import Literature.NumberTheory.EllipticCurves.ZpExtensionEisensteinTowerReadoutCurve
import Literature.NumberTheory.EllipticCurves.ZpExtensionSubgroupH1TorsionCoefficientsProofs
import Literature.NumberTheory.EllipticCurves.GaloisActionProofs
import HarnessLib

/-!
# Howard's readout `H¹(K, A_𝔮) → H¹(K_∞, E[p^∞])[𝔮]` is a bijection onto the `𝔮`-torsion (proofs file)

Topic `NumberTheory/EllipticCurves` (cell `pub/bsd-print-x9`, blueprint HOME/p2/S1-DISCRETE-CONTROL §1(c)/(d) at the limit;
sequel to `ZpExtensionEisensteinTowerReadoutCurve` (p662975: the readout `WeierstrassCurve.eisensteinTowerReadout`, killed
by `ψ_m`, injective modulo two bricks) and `ZpExtensionSubgroupH1TorsionCoefficientsProofs` (p664720: the bricks from
`E(K)[p] = 0`, and the surjectivity `H¹(K_∞, E[p^k]) ↠ H¹(K_∞, E[p^∞])[p^k]`)). THEOREMS ONLY; no definition, no named
fact, no instance, no `sorry`.

For `E = W_K` (`W/ℚ`, `K` a number field), a `ℤ_p`-extension `κ` with topological generator `γ`, `m ≥ 1`,
`𝔮 = q_m = ((γ − 1)^m + p)`, `A_𝔮 = colim_k E[p^{k+1}] ⊗ A_{m,k+1}(ψ⁻¹)` (D1's tower `W.eisensteinTower (κ.unitTwist (-1)) hm`)
and `ψ_m = (conj_γ − 1)^m + p` on `H¹(K_∞, E[p^∞])`:

* `WeierstrassCurve.eisensteinTowerReadout_injective` — **the readout `H¹(K, A_𝔮) → H¹(K_∞, E[p^∞])` is injective**
  when `E(K)[p] = 0` (binder **(B1)** of the discrete half of the shared μ-crux's `stub_controlGlue`);
* `WeierstrassCurve.exists_eisensteinTowerReadout_eq` — **it is onto `H¹(K_∞, E[p^∞])[ψ_m]`** when `E(K)[p] = 0`
  (binder **(B2)**): a `ψ_m`-torsion class is `p^{k+1}`-torsion for some `k`, comes from `H¹(K_∞, E[p^{k+1}])[ψ_m]`
  (surjectivity + injectivity of the coefficient map), hence from level `k` of the tower by the levelwise surjectivity
  `exists_eisensteinTwistLevelReadout_eq` (inflation–restriction with `E(K_∞)[p] = 0`).

Together with `psi_apply_eisensteinTowerReadout_eq_zero` (p662975): `H¹(K, A_𝔮) ≅ H¹(K_∞, E[p^∞])[𝔮]`, Howard's
identification in the proof of Thm. 2.2.10 / Prop. 2.2.8 («`H¹(K, A_𝔮) → H¹(K_∞, A)[𝔮]`») for `𝔮 = T^m + p`, on full `H¹`
(before local conditions).  BSD is not proved by any of this.

References: [Howard2004HeegnerKolyvagin] §2.2, Lemma 2.2.9, Prop. 2.2.8, proof of Thm. 2.2.10 (arXiv:1202.6340 p. 17–18);
[GreenbergLNM1716] §4 pp. 98, 107, 124.
-/

noncomputable section

open scoped Classical

open Literature.NumberTheory.EllipticCurves Literature.NumberTheory.GaloisRepresentations Field
open Literature.NumberTheory.GaloisCohomology.Howard2004
open Literature.NumberTheory.EllipticCurves.ZpExtension (EisensteinLevel eisensteinLevel apply_psi_apply_of_comm)
open IwasawaAlgebra IwasawaAlgebra.EisensteinCoeff IwasawaAlgebra.EisensteinCoeff.TwistedBy
open scoped ContRepresentation

namespace WeierstrassCurve

variable {K : Type} [Field K] [NumberField K] (W : WeierstrassCurve ℚ) [W.IsElliptic] {p : ℕ} [hp : Fact p.Prime]
  (κ : ZpExtension K p) {m : ℕ} (hm : 1 ≤ m)

variable (π : IwasawaAlgebra p ⧸ Ideal.span {(PowerSeries.X ^ m + PowerSeries.C (p : ℤ_[p]) : IwasawaAlgebra p)})
  (e : ℕ → ℕ)
  (hkill : letI := IwasawaAlgebra.isLocalRing_quotient_X_pow_add_C p hm
    ∀ k, ∀ r ∈ IsLocalRing.maximalIdeal
      (IwasawaAlgebra p ⧸ Ideal.span {(PowerSeries.X ^ m + PowerSeries.C (p : ℤ_[p]) : IwasawaAlgebra p)}) ^ e k,
      ∀ x : EisensteinLevel p m (fun j ↦ geomTorsion (W.baseChange K) ((p : ℤ) ^ j)) (k + 1), r • x = 0)
  (hker : letI := IwasawaAlgebra.isLocalRing_quotient_X_pow_add_C p hm
    ∀ k, LinearMap.ker ((W.eisensteinTower (κ.unitTwist (-1)) hm).red k) =
      (IsLocalRing.maximalIdeal
        (IwasawaAlgebra p ⧸ Ideal.span {(PowerSeries.X ^ m + PowerSeries.C (p : ℤ_[p]) : IwasawaAlgebra p)}) ^ e k) •
        (⊤ : Submodule (IwasawaAlgebra p ⧸ Ideal.span {(PowerSeries.X ^ m + PowerSeries.C (p : ℤ_[p]) : IwasawaAlgebra p)})
          (EisensteinLevel p m (fun j ↦ geomTorsion (W.baseChange K) ((p : ℤ) ^ j)) (k + 1 + 1))))
  (hπ : letI := IwasawaAlgebra.isLocalRing_quotient_X_pow_add_C p hm
    π ∈ IsLocalRing.maximalIdeal
      (IwasawaAlgebra p ⧸ Ideal.span {(PowerSeries.X ^ m + PowerSeries.C (p : ℤ_[p]) : IwasawaAlgebra p)}))
  (he : ∀ k, e k ≤ e (k + 1))
  (hπX : π = Ideal.Quotient.mk _ PowerSeries.X) (hek : ∀ k, e (k + 1) - e k = m)

/-- **(B1) Howard's readout `H¹(K, A_𝔮) → H¹(K_∞, E[p^∞])` is injective when `E(K)[p] = 0`**: p662975's
`eq_zero_of_eisensteinTowerReadout_eq_zero` with both bricks — `E[p^k]^{Gal(K̄/K_∞)} = 0` and the injectivity of
`H¹(K_∞, E[p^{k+1}]) → H¹(K_∞, E[p^∞])` — discharged from `E(K)[p] = 0` (p664720).
[cite: Howard2004HeegnerKolyvagin, §2.2, Lemma 2.2.9 and proof of Thm. 2.2.10] [cite: GreenbergLNM1716, §4 pp. 109, 124] -/
theorem eisensteinTowerReadout_injective {γ : absoluteGaloisGroup K} (hγ : κ.IsTopGenerator γ)
    (hE : ∀ P : (W.baseChange K).toAffine.Point, p • P = 0 → P = 0) :
    letI := IwasawaAlgebra.isLocalRing_quotient_X_pow_add_C p hm
    Function.Injective (W.eisensteinTowerReadout κ hm π e hkill hker hπ he hπX hek) := by
  letI := IwasawaAlgebra.isLocalRing_quotient_X_pow_add_C p hm
  rw [injective_iff_map_eq_zero]
  exact W.eq_zero_of_eisensteinTowerReadout_eq_zero κ hm π e hkill hker hπ he hπX hek hγ
    (fun k a ha ↦ (W.baseChange K).geomTorsion_eq_zero_of_forall_kerSubgroup_smul_eq κ hE k a ha)
    (fun k ↦ (W.baseChange K).resH1Hom_inclusion_geomTorsion_injective κ hE (k + 1))

omit [W.IsElliptic] in
/-- The coefficient map `H¹(K_∞, E[p^{k+1}]) → H¹(K_∞, E[p^∞])` intertwines `conj_γ` on both sides (both composites are
induced by one compatible pair). [cite: GreenbergLNM1716, §4 p. 124] -/
theorem resH1Hom_inclusion_conjH1 (γ : absoluteGaloisGroup K) (k : ℕ)
    (a : Literature.NumberTheory.EllipticCurves.subgroupH1 κ.kerSubgroup (geomTorsion (W.baseChange K) ((p : ℤ) ^ k))) :
    resH1Hom (ContinuousMonoidHom.id κ.kerSubgroup)
        (AddSubgroup.inclusion (AcSigned.geomTorsion_zpow_le_geomPrimaryTorsion (W.baseChange K) p k)) (fun _ _ ↦ rfl)
        (Literature.NumberTheory.EllipticCurves.conjH1 κ.kerSubgroup (geomTorsion (W.baseChange K) ((p : ℤ) ^ k)) γ a) =
      (W.baseChange K).conjH1 p κ.kerSubgroup γ
        (resH1Hom (ContinuousMonoidHom.id κ.kerSubgroup)
          (AddSubgroup.inclusion (AcSigned.geomTorsion_zpow_le_geomPrimaryTorsion (W.baseChange K) p k)) (fun _ _ ↦ rfl)
          a) := by
  have h := congrArg (fun f : _ →+ (W.baseChange K).subgroupH1 p κ.kerSubgroup ↦ f a)
    (IwasawaDual.conjH1_comp_resH1Hom_id κ
      (AddSubgroup.inclusion (AcSigned.geomTorsion_zpow_le_geomPrimaryTorsion (W.baseChange K) p k))
      (fun _ _ ↦ rfl) (fun _ _ ↦ rfl) γ)
  exact h.symm

/-- **(B2) Howard's readout is onto `H¹(K_∞, E[p^∞])[ψ_m]`, `ψ_m = (conj_γ − 1)^m + p`, when `E(K)[p] = 0`.**
A class `s` with `ψ_m s = 0` is `p^{k+1}`-torsion for some `k`, so `s = ι_* s'` with `s' ∈ H¹(K_∞, E[p^{k+1}])`
(p664720 `exists_resH1Hom_inclusion_geomTorsion_eq_of_subgroupH1`); `ψ_m s' = 0` because `ι_*` is injective and commutes
with `conj_γ`; then `s'` is the level-`(k+1)` readout of a class `c` of `H¹(K, E[p^{k+1}] ⊗ A_{m,k+1}(ψ⁻¹))`
(`exists_eisensteinTwistLevelReadout_eq`: inflation–restriction with `E[p^{k+1}]^{Gal(K̄/K_∞)} = 0`), and the tower
readout of `(-1)^k [c]` at level `k` is `s`. Howard: «`H¹(K, A_𝔮) → H¹(K_∞, A)[𝔮]`» in the proof of Thm. 2.2.10 /
Prop. 2.2.8. [cite: Howard2004HeegnerKolyvagin, §2.2, Prop. 2.2.8 and proof of Thm. 2.2.10] [cite: GreenbergLNM1716, §4 pp. 107, 124] -/
theorem exists_eisensteinTowerReadout_eq {γ : absoluteGaloisGroup K} (hγ : κ.IsTopGenerator γ)
    (hE : ∀ P : (W.baseChange K).toAffine.Point, p • P = 0 → P = 0)
    (θ : AddMonoid.End ((W.baseChange K).subgroupH1 p κ.kerSubgroup))
    (hθ : ∀ c, θ c = (W.baseChange K).conjH1 p κ.kerSubgroup γ c)
    (s : (W.baseChange K).subgroupH1 p κ.kerSubgroup)
    (hs : ((θ - 1) ^ m + (p : AddMonoid.End ((W.baseChange K).subgroupH1 p κ.kerSubgroup))) s = 0) :
    letI := IwasawaAlgebra.isLocalRing_quotient_X_pow_add_C p hm
    ∃ x : AdicTower.H1A (W.eisensteinTower (κ.unitTwist (-1)) hm) π e hkill hker hπ he,
      W.eisensteinTowerReadout κ hm π e hkill hker hπ he hπX hek x = s := by
  letI := IwasawaAlgebra.isLocalRing_quotient_X_pow_add_C p hm
  -- (1) `s = ι_* s'` from some level `k + 1`
  obtain ⟨k', hk', s', rfl⟩ := (W.baseChange K).exists_resH1Hom_inclusion_geomTorsion_eq_of_subgroupH1 κ 1 s
  obtain ⟨k, rfl⟩ : ∃ k, k' = k + 1 := ⟨k' - 1, (Nat.sub_add_cancel hk').symm⟩
  -- (2) `ψ_m s' = 0`
  set θ' : AddMonoid.End (Literature.NumberTheory.EllipticCurves.subgroupH1 κ.kerSubgroup
      (geomTorsion (W.baseChange K) ((p : ℤ) ^ (k + 1)))) :=
    Literature.NumberTheory.EllipticCurves.conjH1 κ.kerSubgroup (geomTorsion (W.baseChange K) ((p : ℤ) ^ (k + 1))) γ
    with hθ'
  have hs' : ((θ' - 1) ^ m + (p : AddMonoid.End (Literature.NumberTheory.EllipticCurves.subgroupH1 κ.kerSubgroup
      (geomTorsion (W.baseChange K) ((p : ℤ) ^ (k + 1)))))) s' = 0 := by
    apply (W.baseChange K).resH1Hom_inclusion_geomTorsion_injective κ hE (k + 1)
    rw [map_zero, apply_psi_apply_of_comm _ θ' θ
      (fun a ↦ (W.resH1Hom_inclusion_conjH1 κ γ (k + 1) a).trans (hθ _).symm)]
    exact hs
  -- (3) levelwise surjectivity at level `k + 1`
  haveI : Finite (geomTorsion (W.baseChange K) ((p : ℤ) ^ (k + 1))) :=
    finite_torsionPoints_holds (W.baseChange K) (AlgebraicClosure K)
      (pow_ne_zero _ (Int.natCast_ne_zero.mpr hp.out.ne_zero))
  obtain ⟨c, hc⟩ := (κ.unitTwist (-1)).exists_eisensteinTwistLevelReadout_eq hm (k + 1)
    ((κ.unitTwist (-1)).eisensteinTwistChar hm (k + 1)) ((W.baseChange K).torsionGaloisModule ((p : ℤ) ^ (k + 1)))
    (fun σ x ↦ (κ.unitTwist (-1)).eisensteinTwist_torsionGaloisModule_apply hm (k + 1) (W.baseChange K) _ σ x) κ
    (fun a ↦ (W.baseChange K).geomTorsion_pow_nsmul_eq_zero p (k + 1) a)
    (fun _ hσ ↦ κ.eisensteinTwistChar_unitTwist_eq_one_of_mem_kerSubgroup hm (k + 1) (-1) hσ) hγ
    (κ.eisensteinTwistChar_unitTwist_neg_one_mul_onePlusT hm (k + 1) hγ)
    (κ.layerSubgroup (eisensteinLevel (p := p) hm (k + 1))) (κ.isOpen_layerSubgroup _)
    (fun _ hσ ↦ κ.eisensteinTwistChar_unitTwist_eq_one_of_mem_layerSubgroup hm (k + 1) (-1) hσ)
    (fun a ↦ by
      have h := isOpen_stabilizer_point_holds (W.baseChange K) (a : geomPoints (W.baseChange K))
      convert h using 1
      ext σ
      simp only [SetLike.mem_coe, MulAction.mem_stabilizer_iff, Subtype.ext_iff, AddSubgroup.torsionBy.coe_smul])
    (fun a ha ↦ (W.baseChange K).geomTorsion_eq_zero_of_forall_kerSubgroup_smul_eq κ hE (k + 1) a ha)
    θ' (fun _ ↦ rfl) s' hs'
  -- (4) the tower readout of `(-1)^k • [c]` at level `k` is `ι_* s'`
  refine ⟨AddCommGroup.DirectLimit.of _ _ k (((-1 : ℤ) ^ k) • c), ?_⟩
  rw [WeierstrassCurve.eisensteinTowerReadout, ZpExtension.eisensteinTowerReadout_of, map_zsmul,
    ZpExtension.eisensteinTowerLevelMap_apply, hc, ← mul_zsmul, ← pow_add, Even.neg_one_pow ⟨k, rfl⟩, one_zsmul]

end WeierstrassCurve
/-
Copyright (c) 2026. All rights reserved.
Released under Apache 2.0 license as described in the file LICENSE.
Authors: abc-iut cell — seat abc-iut-w4-d104 (gen 4): [AbsTopIII] Cor 2.8 — ONE closer for the node over
abc-iut-w5-d140's sub-DAG, with every analytic input as a named binder («COR28-BUNDLE»).
-/
import Literature.AnabelianGeometry.AbsoluteAnabelian.ArchimedeanReconstructionCor28AnalyticValues
import HarnessLib

/-!
# [AbsTopIII] Cor 2.8 «Galois-theoretic reconstruction of Aut-holomorphic spaces»: the node's closer from
# its two analytic inputs (AV) and «enough NF-rational functions»

S. Mochizuki, *Topics in absolute anabelian geometry III* (bib key `MochizukiAbsTopIII2015`), Cor 2.8
pp.63–64: (a) `X^top` := equivalence classes of Cauchy sequences of NF-points with the topology of the
`N(U, f)`, "`X^top = X_v(k_v)`"; (b) the charts `f_U : U_X ⥲ U_v`, `𝒜_X(U_X) := f_U⁻¹ ∘ Aut^hol(U_v) ∘ f_U`,
and `𝒜_X` "the unique Aut-holomorphic structure that extends the pre-Aut-holomorphic structure determined
by the groups `𝒜_X(U_X)`".  PROOF-ONLY file (no definitions).

abc-iut-w5-d140's sub-DAG (p414194) isolates what (a)/(b) presuppose beyond the definitions of p408225:
row r6 «equivalence of Cauchy sequences IS an equivalence relation» needs ENOUGH NF-rational functions
(`NFCurveData.HasPolarFunctions`: a function with a pole at a given NF-point and poles off a given finite set
— Riemann–Roch on `X`, Thm 1.9 (d)), proved there as `cauchyEquiv_equivalence`; row r11/r12 «`𝒜_X(U_X)` is
well defined and determines the structure on the charted opens» (`ReconstructsAutHolOnCharts`, the
repaired node statement after W-F10-6) needs bi-analytic transitions, reduced by abc-iut-w4-d104's p443613
to the analytic-values binder (AV).  This file states the node's closer with BOTH inputs as named binders:

* `NFCurveData.cor28_wellDefined_of_analyticInputs` — (AV) ∧ `HasPolarFunctions` ⟹ (a) the Cauchy
  equivalence is an `Equivalence` (so `X^top` is the quotient by an equivalence relation, as print says)
  ∧ (b) `ReconstructsAutHolOnCharts D`.

What is NOT consumed and stays as typed statements of the sub-DAG: the comparison rows r8
(`AnalyticComparison.{CauchyConverges, EquivIffSameLimit, PointsAreLimits, TopologyAgrees}` — the clause
"`X^top = X_v(k_v)`" against the genuine analytic space, not constructible over the shim) and r11-existence
`ChartsCover`.  HONEST SCOPE: (AV) and `HasPolarFunctions` are NAMED inputs owed by Thm 1.9's `ArisesFrom`;
functoriality (p.64 l.9–12) record-only.  Refereed pre-IUT material; nothing here bears on the disputed
[IUTchIII] Cor. 3.12; typed ≠ endorsed.
-/

noncomputable section

namespace Literature.AnabelianGeometry.AbsoluteAnabelian

namespace ArchimedeanReconstruction

open _root_.Filter _root_.Topology _root_.Set _root_.TopologicalSpace

variable {D : NFCurveData}

/-- **[AbsTopIII] Cor 2.8, the node's closer from its analytic inputs**: if (AV) the genuine extended values
of the NF-rational functions are `k_v`-analytic in every Cor 2.8 (b) chart coordinate, and (r6) there are
enough NF-rational functions (`HasPolarFunctions`), then (a) "equivalence" of Cauchy sequences of NF-points
is an equivalence relation — `X^top` is a genuine quotient — and (b) the groups `𝒜_X(U_X)` are chart
independent and pin an Aut-holomorphic structure on the charted connected opens
(`ReconstructsAutHolOnCharts`, abc-iut-w5-d140's repaired node statement).
[cite: MochizukiAbsTopIII2015, Corollary 2.8 pp.63–64] -/
theorem NFCurveData.cor28_wellDefined_of_analyticInputs
    (hAV : ∀ (UX : Opens D.Xtop) (c : D.Chart UX) (f : D.Fn) (x : D.Xtop) (hx : x ∈ UX),
      (∃ a : D.kv, Tendsto (fun j => D.valv f ((Quot.out x).1 j)) atTop (𝓝 a)) →
      ∃ F : D.kv → D.kv, AnalyticAt D.kv F ((c.fU ⟨x, hx⟩ : c.Uv) : D.kv) ∧
        ∀ᶠ u in 𝓝 x, ∀ hu : u ∈ UX,
          limUnder atTop (fun j => D.valv f ((Quot.out u).1 j)) = F ((c.fU ⟨u, hu⟩ : c.Uv) : D.kv))
    (hP : D.HasPolarFunctions) :
    Equivalence (fun x y : {x : ℕ → D.Pt // D.IsCauchy x} => D.CauchyEquiv x.1 y.1) ∧
      D.ChartAutIndependent ∧ D.ReconstructsAutHolOnCharts :=
  ⟨NFCurveData.cauchyEquiv_equivalence D hP, NFCurveData.chartAutIndependent_of_analyticValues hAV,
    NFCurveData.reconstructsAutHolOnCharts_of_analyticValues hAV⟩

end ArchimedeanReconstruction

end Literature.AnabelianGeometry.AbsoluteAnabelian

end
import Literature.GroupTheory.CombinatorialGroupTheory.PuncturedSurfaceGroupVertexTwist
import Literature.GroupTheory.CombinatorialGroupTheory.FreeProductSurfaceSeparation
import Literature.AnabelianGeometry.SemiGraphs.PSCSeparatingCoveringsTwoComponentUnmarked
import Literature.AnabelianGeometry.SemiGraphs.PSCUnrVerticialSeparatingCoveringsTwoComponentAffine
import HarnessLib

/-!
# [CombGC] Prop. 1.2, proof p. 9: verticial separating coverings at the CLOSED-SURFACE carriers `Π = Γ̂_{g,0}` (two unmarked components; the unpointed irreducible nodal curve)

Mochizuki, *A combinatorial version of the Grothendieck conjecture*, Tohoku Math. J. **59** (2007)
[CombGC], PROOF of Prop. 1.2, p. 9, verticial case: "if `v₁ ≠ v₂` …, then there exists a finite étale …
covering `G' → G` whose restriction to the anabelioid `G_{v₂}` is trivial …, but whose restriction to
the anabelioid `G_{v₁}` is nontrivial" [cite: MochizukiCombGC2007, Prop 1.2 proof p.9], typed LEVEL-WISE
as `PSCDatum.VerticialSeparatingCoverings` (row P12-L01-V of `SUBDAG-CombGC-Prop12.md`, instance form of
abc-iut FACT row F-2826), with Prop. 1.2 (i) verticial and Prop. 1.2 (ii) "the `A_i` are commensurably
terminal" [cite: MochizukiCombGC2007, Prop 1.2(ii) p.8] via abc-iut-w5-d183's reductions
`verticialOpenInterDeterminesVertex_of_separating` / `commensurator_vertGp_eq_of_separating`.

PROOF-ONLY file (abc-iut-w5-d183 gen 5; row «P12@CLOSED-SURFACE r=0» of abc-iut-L3-lead γ66/γ69).  The
carriers here are the UNPOINTED stable curves, `Π` a pro-`Σ` completion of the CLOSED surface group
`Γ_{g,0}` — NOT free, so the free-basis engines do not apply; the level characters come from the vertex
twist `PuncturedSurfaceGroupVertexTwist.lean` (one surface relator, `PresentedGroup.toGroup`):

* `IsProSigmaCompletion.vertexTwist_exists_open_separating_sameVertex` — the same-vertex separating covering at
  ONE vertex group `cl ι⟨S⟩`, ANY `Γ_{g,r}`, from `ℤ/ℓⁿ`-characters adapted to a set of twisted letters (discrete
  twist, then transfer along the completion by abc-iut-w5-d047's `exists_open_unrSeparating_of_discrete`, `K = ⊥`);
* `verticialSeparatingCoverings_of_twoComponentClosed`, `verticialRows_of_twoComponentClosed` — F-2826, Prop. 1.2
  (i)-verticial, Prop. 1.2 (ii)-verticial at EVERY two-component one-node datum with BOTH components unmarked
  (`r = 0`; `Π_{v₀} = cl ι⟨a_i, b_i (i<g₀)⟩`, `Π_{v₁} = cl ι⟨a_i, b_i (i≥g₀), ε⟩`, `ε = ∏_{i<g₀}[a_i,b_i]`; e.g. the
  divisor `Δ₁` of `M̄₂`): same-vertex pairs by the twists of the handles `< g₀` resp. `≥ g₀`, cross pairs by
  abc-iut-f-164's `exists_open_separating_of_character`;
* `verticialSeparatingCoverings_of_irreducibleNodalClosed`, `verticialRows_of_irreducibleNodalClosed` — the same at
  EVERY unpointed irreducible one-nodal datum (`Γ_{g,0}`, `g ≥ 2`; the HNN vertex of the loop; one vertex).

The marked cases (`r ≥ 1`, `Γ` free) are abc-iut-f-164's `PSCSeparatingCoveringsTwoComponentUnmarked.lean` and
abc-iut-w5-d174's `PSCIrreducibleNodalCommTerminal.lean`; NOTHING of those is restated here.  A shape instance is
consistency evidence for the typed schema, not the printed statement for all stable curves; 0 definitions;
nothing here takes a side on [IUTchIII] Cor. 3.12.
-/

noncomputable section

Problem
Identify and extract each line of the listing that contains "proved".

Response to the task
(before local conditions).  BSD is not proved by any of this.
— Riemann–Roch on `X`, Thm 1.9 (d)), proved there as `cauchyEquiv_equivalence`; row r11/r12 «`𝒜_X(U_X)` is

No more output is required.